June 28 (Bloomberg) -- Canadian energy stocks surged after Petroliam Nasional Bhd agreed to buy Calgary-based oil and natural gas producer Progress Energy Resources Corp. for C$4.8 billion ($4.65 billion) in cash.
State-owned Petronas offered to pay Progress shareholders C$20.45 a share, 77 percent more than the company’s closing share price yesterday in Toronto in a deal valued at about C$5.5 billion, including debentures.
“It’s really ignited interest in the natural-gas space,” Eric Nuttall, who manages C$90 million at Toronto-based Sprott Inc.’s Energy Fund, said today in a telephone interview. “It’s a natural tendency post-large announcement to play the ‘who’s next’ game.”
Advantage Oil and Gas Ltd. rose 5.3 percent to close at C$2.96 in Toronto, Celtic Exploration Ltd. rose 7.2 percent to C$13.72 while ARC Resources Ltd. rose 8.7 percent to C$22.19. ARC was raised to buy from hold by Roger Serin, an analyst at TD Newcrest Inc.
Birchcliff Energy Ltd. closed 2.1 percent lower at C$5.19 after rising earlier in the day.
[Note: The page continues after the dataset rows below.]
import Summits.Ventures.HodgeRepro2.PeterssonFundamentalDomain
import Summits.Ventures.HodgeRepro2.BallFundamentalDomainExists
import Summits.Ventures.HodgeRepro2.BallQuotientCovolume

/-!
# The Petersson norm on a compact Picard modular surface is positive definite — final assembly

Kernel support for the blind cell pub-hodge-repro2 (seat p2), T5-ID §ID-4(b′), assembling rows 95–103:
for the Picard data of `Hypothesis.lean` (`H` hermitian, definite away from `τ₁`, a frame `Q`, a lattice
`𝔪`), a TORSION-FREE subgroup `S ⊆ Γ_N` of the Shimura congruence group whose quotient `S\𝔹²` is
COMPACT,

* a measurable fundamental domain `D` of finite Bergman measure exists;
* the Petersson inner product against the quotient measure `quotientMeasure D` (= the integral over `D`
  of `f \overline{g} (1 − ‖z‖²)^k dμ_B`, independent of `D`) is positive definite on continuous weight-`k`
  forms: `∫_D |f|² (1 − ‖z‖²)^k dμ_B > 0` unless `f ≡ 0` on the ball.

No measure-theoretic hypothesis remains: only the arithmetic input «`S\𝔹²` is compact» (the
anisotropy of `H`) and the torsion-freeness of `S` (neatness, `Neat.lean`), both of which are the
standing hypotheses of the printed theorems instantiated in TIER3.md / TIER5.md.
-/

namespace Summit.Ventures.HodgeRepro2.ShimuraData

open MeasureTheory Complex

variable {K : Type*} [Field K] [NumberField K] [NumberField.IsCMField K]
    {τ₁ : K →+* ℂ} {H : Matrix (Fin 3) (Fin 3) K}

section Domain

variable {Q : Matrix (Fin 3) (Fin 3) ℂ} {𝔪 : Submodule ℤ (Fin 3 → K)} {N : ℕ} {S : Subgroup (GL (Fin 3) K)}

/-- **A fundamental domain of finite Bergman measure exists** for a torsion-free `S ⊆ Γ_N` with compact
quotient. -/
theorem exists_isBallFundamentalDomain_lt_top (hH : IsHermitianForm K H)
    (hdef : ∀ τ : K →+* ℂ, NumberField.InfinitePlace.mk τ ≠ NumberField.InfinitePlace.mk τ₁ →
      IsDefiniteAt K τ H)
    (hQ : IsFrame K τ₁ H Q) (h𝔪 : IsLattice K 𝔪)
    (hS : (S : Set (GL (Fin 3) K)) ⊆ shimuraLevel K H 𝔪 N)
    (htf : IsTorsionFreeSet K (S : Set (GL (Fin 3) K)))
    [CompactSpace (ballQuotient hQ S (subset_unitaryGroup_of_subset_shimuraLevel hS))] :
    ∃ D : Set ball₂, MeasurableSet D ∧
      IsBallFundamentalDomain hQ S (subset_unitaryGroup_of_subset_shimuraLevel hS) D ∧
      bergmanBall D < ⊤ := by
  obtain ⟨D, hDm, hD⟩ := exists_isBallFundamentalDomain hH hdef hQ h𝔪 hS htf
  exact ⟨D, hDm, hD, bergmanBall_lt_top_of_compactSpace hQ S _ hD⟩

end Domain

section Positivity

variable {Q : Matrix (Fin 3) (Fin 3) ℂ} (hQ : IsFrame K τ₁ H Q) (S : Subgroup (GL (Fin 3) K))
    (hS : (S : Set (GL (Fin 3) K)) ⊆ unitaryGroup K H) {D : Set ball₂}

/-- The Petersson norm `∫_{S\𝔹²} |f|² (1 − ‖z‖²)^k` against the quotient measure is the integral over
the fundamental domain. -/
theorem integral_peterssonQuotient_quotientMeasure (D : Set ball₂) {k : ℕ} {f : (Fin 2 → ℂ) → ℂ}
    (hf : IsWeightFor τ₁ Q S k f) (hfc : ContinuousOn f ball₂) :
    ∫ x, peterssonQuotient hQ S hS hf x ∂quotientMeasure hQ S hS D =
      ∫ z in D, petersson k f (z : Fin 2 → ℂ) ∂bergmanBall := by
  rw [integral_quotientMeasure hQ S hS D
    (continuous_peterssonQuotient hQ S hS hf hfc).aestronglyMeasurable]
  simp only [peterssonQuotient_mk]

/-- **Positivity of the Petersson norm on a compact quotient** (any fundamental domain `D`): for a
continuous weight-`k` form `f` with `f z₀ ≠ 0` at one point of the ball,
`∫_D |f(z)|² (1 − ‖z‖²)^k dμ_B(z) > 0`. -/
theorem setIntegral_petersson_pos [CompactSpace (ballQuotient hQ S hS)]
    (hD : IsBallFundamentalDomain hQ S hS D) {k : ℕ} {f : (Fin 2 → ℂ) → ℂ}
    (hf : IsWeightFor τ₁ Q S k f) (hfc : ContinuousOn f ball₂) {z₀ : Fin 2 → ℂ} (hz₀ : z₀ ∈ ball₂)
    (hne : f z₀ ≠ 0) : 0 < ∫ z in D, petersson k f (z : Fin 2 → ℂ) ∂bergmanBall := by
  haveI := isOpenPosMeasure_quotientMeasure hQ S hS hD
  haveI := isFiniteMeasure_quotientMeasure_of_compactSpace hQ S hS hD
  rw [← integral_peterssonQuotient_quotientMeasure hQ S hS D hf hfc]
  exact integral_peterssonQuotient_pos hQ S hS (quotientMeasure hQ S hS D) hf hfc hz₀ hne

/-- **Positive definiteness of the Petersson inner product on a compact quotient** (any fundamental
domain `D`): `⟨f, f⟩ > 0` unless `f ≡ 0` on the ball. -/
theorem peterssonInner_self_re_pos_of_compactSpace [CompactSpace (ballQuotient hQ S hS)]
    (hD : IsBallFundamentalDomain hQ S hS D) {k : ℕ} {f : (Fin 2 → ℂ) → ℂ}
    (hf : IsWeightFor τ₁ Q S k f) (hfc : ContinuousOn f ball₂) {z₀ : Fin 2 → ℂ} (hz₀ : z₀ ∈ ball₂)
    (hne : f z₀ ≠ 0) :
    0 < (peterssonInner hQ S hS (quotientMeasure hQ S hS D) hf hf).re :=
  peterssonInner_self_re_pos_quotientMeasure hQ S hS hD
    (bergmanBall_lt_top_of_compactSpace hQ S hS hD) hf hfc hz₀ hne

/-- **Non-degeneracy on a compact quotient**: `⟨f, f⟩ = 0 ⟺ f ≡ 0` on the ball. -/
theorem peterssonInner_self_eq_zero_iff_of_compactSpace [CompactSpace (ballQuotient hQ S hS)]
    (hD : IsBallFundamentalDomain hQ S hS D) {k : ℕ} {f : (Fin 2 → ℂ) → ℂ}
    (hf : IsWeightFor τ₁ Q S k f) (hfc : ContinuousOn f ball₂) :
    peterssonInner hQ S hS (quotientMeasure hQ S hS D) hf hf = 0 ↔ ∀ z ∈ ball₂, f z = 0 :=
  peterssonInner_self_eq_zero_iff_quotientMeasure hQ S hS hD
    (bergmanBall_lt_top_of_compactSpace hQ S hS hD) hf hfc

/-- The Petersson norm over the fundamental domain vanishes iff `f ≡ 0` on the ball. -/
theorem setIntegral_petersson_eq_zero_iff_of_compactSpace [CompactSpace (ballQuotient hQ S hS)]
    (hD : IsBallFundamentalDomain hQ S hS D) {k : ℕ} {f : (Fin 2 → ℂ) → ℂ}
    (hf : IsWeightFor τ₁ Q S k f) (hfc : ContinuousOn f ball₂) :
    ∫ z in D, petersson k f (z : Fin 2 → ℂ) ∂bergmanBall = 0 ↔ ∀ z ∈ ball₂, f z = 0 := by
  constructor
  · intro h z hz
    by_contra hne
    exact (setIntegral_petersson_pos hQ S hS hD hf hfc hz hne).ne' h
  · intro h0
    rw [← integral_peterssonQuotient_quotientMeasure hQ S hS D hf hfc]
    have : peterssonQuotient hQ S hS hf = 0 := by
      funext x
      obtain ⟨z, rfl⟩ := ballQuotient_mk_surjective hQ S hS x
      rw [peterssonQuotient_mk, Pi.zero_apply]
      unfold petersson
      rw [h0 z z.property, norm_zero, zero_pow two_ne_zero, zero_mul]
    rw [this]
    exact integral_zero _ _

end Positivity

section Arithmetic

variable {Q : Matrix (Fin 3) (Fin 3) ℂ} {𝔪 : Submodule ℤ (Fin 3 → K)} {N : ℕ} {S : Subgroup (GL (Fin 3) K)}

/-- **The Petersson norm of a non-zero form on a compact Picard modular surface is positive — with the
arithmetic hypotheses only**: `H` hermitian and definite away from `τ₁`, `S ⊆ Γ_N` torsion-free, `S\𝔹²`
compact; then there is a fundamental domain `D` with `∫_D |f|² (1 − ‖z‖²)^k dμ_B > 0` for every
continuous weight-`k` form `f` not vanishing at some point of the ball. -/
theorem exists_fundamentalDomain_setIntegral_petersson_pos (hH : IsHermitianForm K H)
    (hdef : ∀ τ : K →+* ℂ, NumberField.InfinitePlace.mk τ ≠ NumberField.InfinitePlace.mk τ₁ →
      IsDefiniteAt K τ H)
    (hQ : IsFrame K τ₁ H Q) (h𝔪 : IsLattice K 𝔪)
    (hS : (S : Set (GL (Fin 3) K)) ⊆ shimuraLevel K H 𝔪 N)
    (htf : IsTorsionFreeSet K (S : Set (GL (Fin 3) K)))
    [CompactSpace (ballQuotient hQ S (subset_unitaryGroup_of_subset_shimuraLevel hS))]
    {k : ℕ} {f : (Fin 2 → ℂ) → ℂ}
    (hf : IsWeightFor τ₁ Q S k f) (hfc : ContinuousOn f ball₂) {z₀ : Fin 2 → ℂ} (hz₀ : z₀ ∈ ball₂)
    (hne : f z₀ ≠ 0) :
    ∃ D : Set ball₂, IsBallFundamentalDomain hQ S (subset_unitaryGroup_of_subset_shimuraLevel hS) D ∧
      0 < ∫ z in D, petersson k f (z : Fin 2 → ℂ) ∂bergmanBall := by
  obtain ⟨D, -, hD, -⟩ := exists_isBallFundamentalDomain_lt_top hH hdef hQ h𝔪 hS htf
  exact ⟨D, hD, setIntegral_petersson_pos hQ S _ hD hf hfc hz₀ hne⟩

end Arithmetic

end Summit.Ventures.HodgeRepro2.ShimuraData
“Natural gas has been under a great deal of pressure as the gas price has been hitting new lows,” Rick Hutcheon, president of Toronto-based RKH Financial, said in a phone interview. “That has spooked a lot of investors and it’s forced the valuations down to levels that a number of offshore foreign energy companies are going to look at and think, ‘Boy, these things are pretty cheap and maybe it’s not a bad idea to pick up some of these things now.’”
Natural gas prices dropped in New York after the U.S. Energy Department said U.S. stockpiles increased. The commodity fell 2.7 percent to $2.722 per million British thermal units on the New York Mercantile Exchange. The futures are down 8.9 percent this year.